/-
Origin: expansion seat `planner-pub-hodgecm-pv09-g4-0`, handover #17 2026-08-18T08:21:49Z (`HOME/pub-hodgecm-pv09-g4/lean/Pv09g4/LocTorusClosed.lean`, md5 945c3b0b, 102 lines);
landed by the gen-7 packager in gate run 26 as `HodgeCM/PerL34/LocTorusClosed.lean` (import ^import Pv[0-9]+g[0-9]+\.→import HodgeCM.PerL34. ×1).
-/
/-
HodgeCM / PerL34 publication cell — seam S3 set-up, model side (pub-hodgecm-pv09-g4, HANDOVER #17).
WIP import: `Pv09g4.IdelicTorusModel` ↦ `HodgeCM.PerL34.IdelicTorusModel`; `HodgeCM.PerL34.PureTensorChar` is tree.
Complete proofs, no new axioms, nothing cited.
-/
import Summits.HodgeConjecture.HodgeCM.PerL34.IdelicTorusModel
import Summits.HodgeConjecture.HodgeCM.PerL34.PureTensorChar_2

/-!
# The local groups `locTorus K L v` are CLOSED: extension by one

`extOne K L v z` := the idele whose `v`-block is `z` and whose other coordinates are `1` (Mathlib
`RestrictedProduct.mulSingle` through `Φ⁻¹`).  By the block-by-block membership criterion of #14,
`z ∈ locTorus K L v ↔ extOne v z ∈ U(1)_{L/K}(𝔸_K)` (`mem_locTorus_iff_extOne_mem`), so `locTorus v` is the
preimage of pv11-g4's CLOSED torus under a continuous map: `isClosed_locTorus` (per-place item (d4) of GAPS
pv09g4-A6; it is what makes `locTorus v` locally compact once `Π_{w ∣ v} L_wˣ` is).
-/

set_option autoImplicit false

noncomputable section

open Topology Filter Set NumberField
open scoped RestrictedProduct

namespace HodgeCM.PerL34.IdelicTorusModel

open IdelePlaces RestrictedRegroup RestrictedCutout

variable (K L : Type) [Field K] [Field L] [Algebra K L] [NumberField K] [NumberField L]
  [DecidableEq (Place K)]

/-- **Extension by one**: the idele with `v`-block `z` and all other local coordinates `1`. -/
def extOne (k : Place K) (z : FibGroup K L k) : ideleGroup L :=
  (Φ K L).symm (RestrictedProduct.mulSingle (fun k => fibSubgroup (intUnits L) (pl K L) k) k z)

/-- (Ported verbatim from the HodgeCMPerL package; no docstring in the source.) -/
theorem proj_extOne_same (k : Place K) (z : FibGroup K L k) : proj K L k (extOne K L k z) = z := by
  change (Φ K L ((Φ K L).symm _)) k = z
  rw [ContinuousMulEquiv.apply_symm_apply, RestrictedProduct.mulSingle_eq_same]

/-- (Ported verbatim from the HodgeCMPerL package; no docstring in the source.) -/
theorem proj_extOne_of_ne {k k' : Place K} (h : k' ≠ k) (z : FibGroup K L k) :
    proj K L k' (extOne K L k z) = 1 := by
  change (Φ K L ((Φ K L).symm _)) k' = 1
  rw [ContinuousMulEquiv.apply_symm_apply, RestrictedProduct.mulSingle_eq_of_ne _ z h]

/-- (Ported verbatim from the HodgeCMPerL package; no docstring in the source.) -/
theorem continuous_extOne (k : Place K) : Continuous (extOne K L k) :=
  (Φ K L).symm.continuous.comp (PureTensor.continuous_mulSingle _ k)

variable [FiniteDimensional K L]

/-- **`z ∈ U_v ↔ (z at v, 1 elsewhere) ∈ U(1)_{L/K}(𝔸_K)`.** -/
theorem mem_locTorus_iff_extOne_mem (k : Place K) (z : FibGroup K L k) :
    z ∈ locTorus K L k ↔ extOne K L k z ∈ relNormOneIdeles K L := by
  constructor
  · rintro ⟨t, ht, rfl⟩
    rw [mem_relNormOneIdeles_iff_forall_proj_mem]
    intro k'
    by_cases hk : k' = k
    · subst hk
      rw [proj_extOne_same]
      exact proj_mem_locTorus K L ht k'
    · rw [proj_extOne_of_ne K L hk]
      exact one_mem _
  · intro h
    exact ⟨_, h, proj_extOne_same K L k z⟩

/-- `U_v` is the preimage of the torus under extension by one. -/
theorem coe_locTorus_eq_preimage (k : Place K) :
    (locTorus K L k : Set (FibGroup K L k)) = extOne K L k ⁻¹' (relNormOneIdeles K L : Set (ideleGroup L)) :=
  Set.ext fun z => mem_locTorus_iff_extOne_mem K L k z

/-- **The local groups are closed** in `Π_{w ∣ v} L_wˣ`. -/
theorem isClosed_locTorus (k : Place K) : IsClosed (locTorus K L k : Set (FibGroup K L k)) := by
  rw [coe_locTorus_eq_preimage]
  exact (isClosed_relNormOneIdeles K L).preimage (continuous_extOne K L k)

/-! ## Separation and local compactness of the local groups -/

/-- `L_wˣ` is Hausdorff (both kinds of places). -/
instance instT2SpaceLocUnits : ∀ i : Place L, T2Space (LocUnits L i)
  | .inl w => inferInstanceAs (T2Space (w.Completion)ˣ)
  | .inr v => inferInstanceAs (T2Space (v.adicCompletion L)ˣ)

/-- `L_wˣ` is locally compact (both kinds of places; Mathlib: completions of a number field are locally compact). -/
instance instLocallyCompactSpaceLocUnits : ∀ i : Place L, LocallyCompactSpace (LocUnits L i)
  | .inl w => inferInstanceAs (LocallyCompactSpace (w.Completion)ˣ)
  | .inr v => inferInstanceAs (LocallyCompactSpace (v.adicCompletion L)ˣ)

/-- The fibres of `pl` are finite (instance form of #14 `tendsto_pl`). -/
instance finite_fib_pl (k : Place K) : Finite (Fib (pl K L) k) := finite_fib _ (tendsto_pl K L) k

example (k : Place K) : T2Space (FibGroup K L k) := inferInstance
example (k : Place K) : LocallyCompactSpace (FibGroup K L k) := inferInstance
example (k : Place K) : T2Space (locTorus K L k) := inferInstance

/-- **`U_v = locTorus K L v` is locally compact** (closed in the locally compact `Π_{w ∣ v} L_wˣ`). -/
instance locallyCompactSpace_locTorus (k : Place K) : LocallyCompactSpace (locTorus K L k) :=
  (isClosed_locTorus K L k).isClosedEmbedding_subtypeVal.locallyCompactSpace

end HodgeCM.PerL34.IdelicTorusModel

end
import Summits.NavierStokesRegularity.FunctionalMining.TopEigMixProduction
import Summits.NavierStokesRegularity.FunctionalMining.SpectralMixtureCandidates
import Summits.NavierStokesRegularity.FunctionalMining.TopEigSaturatingSup
import HarnessLib

/-!
# FunctionalMining — the right derivative of the mixture `F_ε = Φ_q + ε Z_q` along Navier–Stokes
# and its `T_LD` budget (K1-Q6 (a), part 1: the derivative step and the fencing tools)

Search for candidate a priori estimates; no regularity claim. Cell `pub-nsfunc`, prove seat
(gen 24). Part 1 of the proof that the dictionary's candidate law `TopEigStrainMixLaw q ε`
(`SpectralMixtureCandidates`: escape (a) of the no-go door D-K6) HOLDS for every real `q > 2` and
every `ε > 0`; part 2 (`TopEigStrainMixLawHolds.lean`) draws the law and the rate exponent.

MECHANISM. Along a classical solution the non-smooth `Φ_q(u(s)) = ∫(λ₁⁺)^q(S)` has at every
`t ∈ [a, b)` a RIGHT derivative `R_Φ ≤ −ν T_q(u(t)) + 𝒩₊(t) ≤ 𝒩₊(t)` (`TopEigProductionSplit`: the
exact balance after LEMMA ADV; the heat sieve `T_q ≥ 0`, `TopEigHeatStable`), and the Euler production
is dominated by the strain-moment chain, `𝒩₊ ≤ q (C_N + C_Q) I^a M^{1−a}` (`TopEigMixProduction`);
`Z_q(u(s)) = ∫|S|^q` is differentiable within the window with
`Z_q' ≤ −q ν I + q (C_N + C_Q) I^a M^{1−a}` (`StrainMomentBalance`, `StrainMomentProduction`). Hence
`F_ε' ≤ q [(1+ε)(C_N+C_Q) I^a M^{1−a} − ε ν I] ≤ q ((1+ε)(C_N+C_Q))^{1/(1−a)} (εν)^{−γ} M` (Young with
the weight `εν`), and `M = Z · Z_q^{1+1/σ} ≤ ε^{−(1+1/σ)} Z · F_ε^{1+1/σ}` (`Φ_q ≥ 0`): the viscous
term of `ε Z_q` absorbs the whole production of `Φ_q`, at the price `κ(ε) = C(q)(1+ε)^{1/(1−a)}
ε^{−(γ+1+1/σ)}` (`a = (3q−3)/(5q−6)`, `σ = 2q−3`, `γ = (3q−3)/(2q−3) = a/(1−a)`).

* `TopEig.hasDerivWithinAt_le_of_fence` — real analysis: a fence `f(t₂) − f(t₁) ≤ K(t₂ − t₁)`
  whenever a budget (continuous within the window) is `≤ K` on `[t₁, t₂]` bounds every one-sided
  derivative value within the window by the budget (the Dini-fencing step of `TopEigSaturatingSup`,
  made generic);
* `TopEig.sub_le_mul_of_deriv_right_le` — a continuous function with right derivatives `≤ K` on
  `[t₁, t₂)` satisfies the fence (Mathlib's `image_le_of_deriv_right_le_deriv_boundary`);
* **`TopEig.exists_topEigStrainMix_rightDeriv_le`** — the right derivative of `F_ε(u(s))` at every
  `t ∈ [a, b)` exists and is `≤ (q/2) C₀ (1+ε)^{1/(1−a)} ε^{−(γ+1+1/σ)} ν^{−γ} (2ℰ) F_ε^{1+1/σ}` with
  ONE `C₀ = C₀(q) ≥ 0` for all `ε > 0`, `ν > 0` and all unforced classical solutions on `T³`;
* `TopEig.continuousWithinAt_topEigStrainMix` — `s ↦ F_ε(u(s))` is continuous within the window.

Constants existential (Sobolev top node, strain and pressure-Hessian Calderón–Zygmund). Nothing here
is about Navier–Stokes regularity. [ours]
-/

noncomputable section

open MeasureTheory Set Filter Topology Finset

namespace Summit.NavierStokesRegularity.FunctionalMining

open Literature.Analysis.FunctionSpaces Literature.Analysis.FluidPDE

namespace TopEig

open StrainL4 StrainMoment VorticityL4 StrainTensor Torus

/-! ## 1. Real analysis: derivative values from a fence, and the fence from right derivatives -/

/-- **Derivative values from a fence.** If `f(t₂) − f(t₁) ≤ K (t₂ − t₁)` for all `t₁ ≤ t₂` in
`[a, b]` and every `K` dominating `bud` on `[t₁, t₂]`, and `bud` is continuous within `[a, b]` at `t`,
then every derivative value of `f` within `[a, b]` at `t` is `≤ bud t`. [ours; Dini fencing] -/
theorem hasDerivWithinAt_le_of_fence {f bud : ℝ → ℝ} {a b t : ℝ} (hab : a < b) (ht : t ∈ Icc a b)
    (hcont : ContinuousWithinAt bud (Icc a b) t)
    (hfence : ∀ ⦃t₁ t₂ : ℝ⦄, t₁ ∈ Icc a b → t₂ ∈ Icc a b → t₁ ≤ t₂ → ∀ ⦃K : ℝ⦄,
      (∀ σ ∈ Icc t₁ t₂, bud σ ≤ K) → f t₂ - f t₁ ≤ K * (t₂ - t₁))
    {R : ℝ} (hR : HasDerivWithinAt f R (Icc a b) t) : R ≤ bud t := by
  -- adapted from TopEigSaturatingSup.hasDerivWithinAt_le_of_heatCoercive_admissible
  refine le_of_forall_gt_imp_ge_of_dense fun r hr => ?_
  set r' : ℝ := (bud t + r) / 2 with hr'
  have hr't : bud t < r' := by rw [hr']; linarith
  have hr'r : r' < r := by rw [hr']; linarith
  obtain ⟨δ, hδ, hδP⟩ := Metric.continuousWithinAt_iff.1 hcont (r' - bud t) (by linarith)
  have hnear : ∀ σ ∈ Icc a b, dist σ t < δ → bud σ ≤ r' := by
    intro σ hσ hd
    have h := hδP hσ hd
    rw [Real.dist_eq, abs_lt] at h
    linarith [h.2]
  rcases lt_or_eq_of_le ht.2 with htb | htb
  · set z₀ : ℝ := min (t + δ) b with hz₀
    have htz₀ : t < z₀ := lt_min (by linarith) htb
    have hsub : Ioo t z₀ ⊆ Icc a b := fun z hz =>
      ⟨ht.1.trans hz.1.le, (le_of_lt hz.2).trans (min_le_right _ _)⟩
    have hR' : HasDerivWithinAt f R (Ioo t z₀) t := hR.mono hsub
    have htend := (hasDerivWithinAt_iff_tendsto_slope' (by simp : t ∉ Ioo t z₀)).mp hR'
    haveI : (𝓝[Ioo t z₀] t).NeBot := left_nhdsWithin_Ioo_neBot htz₀
    have hev : ∀ᶠ z in 𝓝[Ioo t z₀] t, slope f t z ≤ r' := by
      filter_upwards [self_mem_nhdsWithin] with z hz
      have hzab : z ∈ Icc a b := hsub hz
      have hKz : ∀ σ ∈ Icc t z, bud σ ≤ r' := by
        intro σ hσ
        refine hnear σ ⟨ht.1.trans hσ.1, hσ.2.trans hzab.2⟩ ?_
        rw [Real.dist_eq, abs_of_nonneg (by linarith [hσ.1])]
        have : z < t + δ := lt_of_lt_of_le hz.2 (min_le_left _ _)
        linarith [hσ.2]
      have h := hfence ht hzab hz.1.le hKz
      rw [slope_def_field, div_le_iff₀ (by linarith [hz.1])]
      linarith
    exact (le_of_tendsto htend hev).trans hr'r.le
  · have hat : a < t := by rw [htb]; exact hab
    set z₀ : ℝ := max (t - δ) a with hz₀
    have hz₀t : z₀ < t := max_lt (by linarith) hat
    have hsub : Ioo z₀ t ⊆ Icc a b := fun z hz =>
      ⟨(le_max_right _ _).trans hz.1.le, hz.2.le.trans ht.2⟩
    have hR' : HasDerivWithinAt f R (Ioo z₀ t) t := hR.mono hsub
    have htend := (hasDerivWithinAt_iff_tendsto_slope' (by simp : t ∉ Ioo z₀ t)).mp hR'
    haveI : (𝓝[Ioo z₀ t] t).NeBot := right_nhdsWithin_Ioo_neBot hz₀t
    have hev : ∀ᶠ z in 𝓝[Ioo z₀ t] t, slope f t z ≤ r' := by
      filter_upwards [self_mem_nhdsWithin] with z hz
      have hzab : z ∈ Icc a b := hsub hz
      have hKz : ∀ σ ∈ Icc z t, bud σ ≤ r' := by
        intro σ hσ
        refine hnear σ ⟨hzab.1.trans hσ.1, hσ.2.trans ht.2⟩ ?_
        rw [Real.dist_eq, abs_of_nonpos (by linarith [hσ.2])]
        have : t - δ < z := lt_of_le_of_lt (le_max_left _ _) hz.1
        linarith [hσ.1]
      have h := hfence hzab ht hz.2.le hKz
      have e : slope f t z = (f t - f z) / (t - z) := by
        rw [slope_def_field, ← neg_sub (f t) (f z), ← neg_sub t z, neg_div_neg_eq]
      rw [e, div_le_iff₀ (by linarith [hz.2])]
      linarith
    exact (le_of_tendsto htend hev).trans hr'r.le

/-- **The fence from right derivatives.** A function continuous on `[t₁, t₂]` with right
derivatives `≤ K` at every point of `[t₁, t₂)` satisfies `f(t₂) − f(t₁) ≤ K (t₂ − t₁)`. [folklore] -/
theorem sub_le_mul_of_deriv_right_le {f f' : ℝ → ℝ} {t₁ t₂ K : ℝ} (h12 : t₁ ≤ t₂)
    (hf : ContinuousOn f (Icc t₁ t₂)) (hder : ∀ x ∈ Ico t₁ t₂, HasDerivWithinAt f (f' x) (Ici x) x)
    (hbound : ∀ x ∈ Ico t₁ t₂, f' x ≤ K) : f t₂ - f t₁ ≤ K * (t₂ - t₁) := by
  have hB : ContinuousOn (fun x => f t₁ + K * (x - t₁)) (Icc t₁ t₂) :=
    (continuousOn_const.add (continuousOn_const.mul (continuousOn_id.sub continuousOn_const)))
  have hB' : ∀ x ∈ Ico t₁ t₂, HasDerivWithinAt (fun x => f t₁ + K * (x - t₁)) K (Ici x) x := by
    intro x _
    have h := ((hasDerivAt_id x).sub_const t₁).const_mul K |>.const_add (f t₁)
    simpa using h.hasDerivWithinAt
  have h := image_le_of_deriv_right_le_deriv_boundary hf hder (by simp) hB hB' hbound
    (right_mem_Icc.2 h12)
  linarith

/-! ## 2. The right derivative of `F_ε(u(s))` and its `T_LD` bound -/

variable {q : ℝ}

☆ ☆ ☆ ☆

#### To do:
What you give back must be the stretch above, starting at the line with "refine hnear σ ⟨ht.1.trans" and ending at the line with "have : t - δ", copied exactly.

#### Task result:
        refine hnear σ ⟨ht.1.trans hσ.1, hσ.2.trans hzab.2⟩ ?_
        rw [Real.dist_eq, abs_of_nonneg (by linarith [hσ.1])]
        have : z < t + δ := lt_of_lt_of_le hz.2 (min_le_left _ _)
        linarith [hσ.2]
      have h := hfence ht hzab hz.1.le hKz
      rw [slope_def_field, div_le_iff₀ (by linarith [hz.1])]
      linarith
    exact (le_of_tendsto htend hev).trans hr'r.le
  · have hat : a < t := by rw [htb]; exact hab
    set z₀ : ℝ := max (t - δ) a with hz₀
    have hz₀t : z₀ < t := max_lt (by linarith) hat
    have hsub : Ioo z₀ t ⊆ Icc a b := fun z hz =>
      ⟨(le_max_right _ _).trans hz.1.le, hz.2.le.trans ht.2⟩
    have hR' : HasDerivWithinAt f R (Ioo z₀ t) t := hR.mono hsub
    have htend := (hasDerivWithinAt_iff_tendsto_slope' (by simp : t ∉ Ioo z₀ t)).mp hR'
    haveI : (𝓝[Ioo z₀ t] t).NeBot := right_nhdsWithin_Ioo_neBot hz₀t
    have hev : ∀ᶠ z in 𝓝[Ioo z₀ t] t, slope f t z ≤ r' := by
      filter_upwards [self_mem_nhdsWithin] with z hz
      have hzab : z ∈ Icc a b := hsub hz
      have hKz : ∀ σ ∈ Icc z t, bud σ ≤ r' := by
        intro σ hσ
        refine hnear σ ⟨hzab.1.trans hσ.1, hσ.2.trans ht.2⟩ ?_
        rw [Real.dist_eq, abs_of_nonpos (by linarith [hσ.2])]
        have : t - δ < z := lt_of_le_of_lt (le_max_left _ _) hz.1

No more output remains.